→ **GIVEN RECORDS**:
open Literature.MathematicalPhysics.QuantumFieldTheory.Balaban1983to89
open Literature.MathematicalPhysics.QuantumFieldTheory.Balaban1983to89.T3ContinuumYM3Torus
open Literature.MathematicalPhysics.QuantumFieldTheory.Balaban1983to89.T3PrintedRegularMinimiser
open MatrixLog (mlog)
open T4Continuum BlockAveraging AveragingRT ExpMeanLog BlockAveragingEMLLinearised BlockAveragingEMLLinearisedBackground BlockAveragingEMLProp2
open B7Prop1Explicit (expUnit val_expUnit)
open B7Prop2Explicit (C0 c2' unitaryUnits)
open B7Prop3Flat (c3)
open B7Eq92Concrete (tildIter)
open B10Eq27TorusAxialLog (pull unitsField toUField)
open B9Eq39Adjoint (curl divB)
open B9TorusCalculus (torusT)
open T3SectALandauChart (emb15 eta eta_pos bgUnits In19 pos_of_regPr)
open Summit.QuantumFields.YangMills.Theorems.Prop7TPrint (expHermField)
open Summit.QuantumFields.YangMills.Theorems.Prop7SymAvgTw (frameTw QTw CmapTw)
open Summit.QuantumFields.YangMills.Theorems.Prop7SymAvgTwSym (frameTwS dbarTwS CmapTwS)
open Summit.QuantumFields.YangMills.Theorems.Prop7ChartWindows (windowsS_of_small)
open Summit.QuantumFields.YangMills.Theorems.Prop7DbarTwWindow (norm_frameTw_sub_one_le_of_regPr)
open Summit.QuantumFields.YangMills.Theorems.Prop7DbarTwSymWindow (norm_dbarTwS_sub_one_le)
open Summit.QuantumFields.YangMills.Theorems.Prop7CombTowerUnitaryOfSkew (frameTw_mem_unitaryUnits_of_regPr)
open Summit.QuantumFields.YangMills.Theorems.Prop7SymFrameMassOfRegPr (sum_normSq_frameTwS_sub_one_le_of_regPr)
open Summit.QuantumFields.YangMills.Theorems.Prop7R0OfFrameRows (siteRow_of_frameRows sum_siteRow_of_frameRows)
open Summit.QuantumFields.YangMills.Theorems.Prop7CombSymDiffL1OfR0FrameMasses (sum_norm_CmapTw_sub_CmapTwS_le_of_R0_combFrameMass)
open Summit.QuantumFields.YangMills.Theorems.Prop7CmapTwSJointRowX (knit_arith)
open Summit.QuantumFields.YangMills.Theorems.Prop7PertVarCurrencyExchange (sum_normSq_pertVar_le curlHS_pertVar_le_plaqK divHS_pertVar_le)
open Summit.QuantumFields.YangMills.Theorems.Prop7TwistedLevelMassOfRegPr (plaq_le_of_regPr)
open Summit.QuantumFields.YangMills.Theorems.Prop7Chart48SymUntwisted (unitsField_toUField_emb15_expHermField)

variable (F : T3Family) (n K : ℕ)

→ **INSTRUCTIONS FOR THE TASK**:
Copy out each record exactly as given, omitting none.

→ **ANSWER BOX**:
open Literature.MathematicalPhysics.QuantumFieldTheory.Balaban1983to89
open Literature.MathematicalPhysics.QuantumFieldTheory.Balaban1983to89.T3ContinuumYM3Torus
open Literature.MathematicalPhysics.QuantumFieldTheory.Balaban1983to89.T3PrintedRegularMinimiser
open MatrixLog (mlog)
open T4Continuum BlockAveraging AveragingRT ExpMeanLog BlockAveragingEMLLinearised BlockAveragingEMLLinearisedBackground BlockAveragingEMLProp2
open B7Prop1Explicit (expUnit val_expUnit)
open B7Prop2Explicit (C0 c2' unitaryUnits)
open B7Prop3Flat (c3)
open B7Eq92Concrete (tildIter)
open B10Eq27TorusAxialLog (pull unitsField toUField)
open B9Eq39Adjoint (curl divB)
open B9TorusCalculus (torusT)
open T3SectALandauChart (emb15 eta eta_pos bgUnits In19 pos_of_regPr)
open Summit.QuantumFields.YangMills.Theorems.Prop7TPrint (expHermField)
open Summit.QuantumFields.YangMills.Theorems.Prop7SymAvgTw (frameTw QTw CmapTw)
open Summit.QuantumFields.YangMills.Theorems.Prop7SymAvgTwSym (frameTwS dbarTwS CmapTwS)
open Summit.QuantumFields.YangMills.Theorems.Prop7ChartWindows (windowsS_of_small)
open Summit.QuantumFields.YangMills.Theorems.Prop7DbarTwWindow (norm_frameTw_sub_one_le_of_regPr)
open Summit.QuantumFields.YangMills.Theorems.Prop7DbarTwSymWindow (norm_dbarTwS_sub_one_le)
open Summit.QuantumFields.YangMills.Theorems.Prop7CombTowerUnitaryOfSkew (frameTw_mem_unitaryUnits_of_regPr)
open Summit.QuantumFields.YangMills.Theorems.Prop7SymFrameMassOfRegPr (sum_normSq_frameTwS_sub_one_le_of_regPr)
open Summit.QuantumFields.YangMills.Theorems.Prop7R0OfFrameRows (siteRow_of_frameRows sum_siteRow_of_frameRows)
open Summit.QuantumFields.YangMills.Theorems.Prop7CombSymDiffL1OfR0FrameMasses (sum_norm_CmapTw_sub_CmapTwS_le_of_R0_combFrameMass)
open Summit.QuantumFields.YangMills.Theorems.Prop7CmapTwSJointRowX (knit_arith)
open Summit.QuantumFields.YangMills.Theorems.Prop7PertVarCurrencyExchange (sum_normSq_pertVar_le curlHS_pertVar_le_plaqK divHS_pertVar_le)
open Summit.QuantumFields.YangMills.Theorems.Prop7TwistedLevelMassOfRegPr (plaq_le_of_regPr)
open Summit.QuantumFields.YangMills.Theorems.Prop7Chart48SymUntwisted (unitsField_toUField_emb15_expHermField)

variable (F : T3Family) (n K : ℕ)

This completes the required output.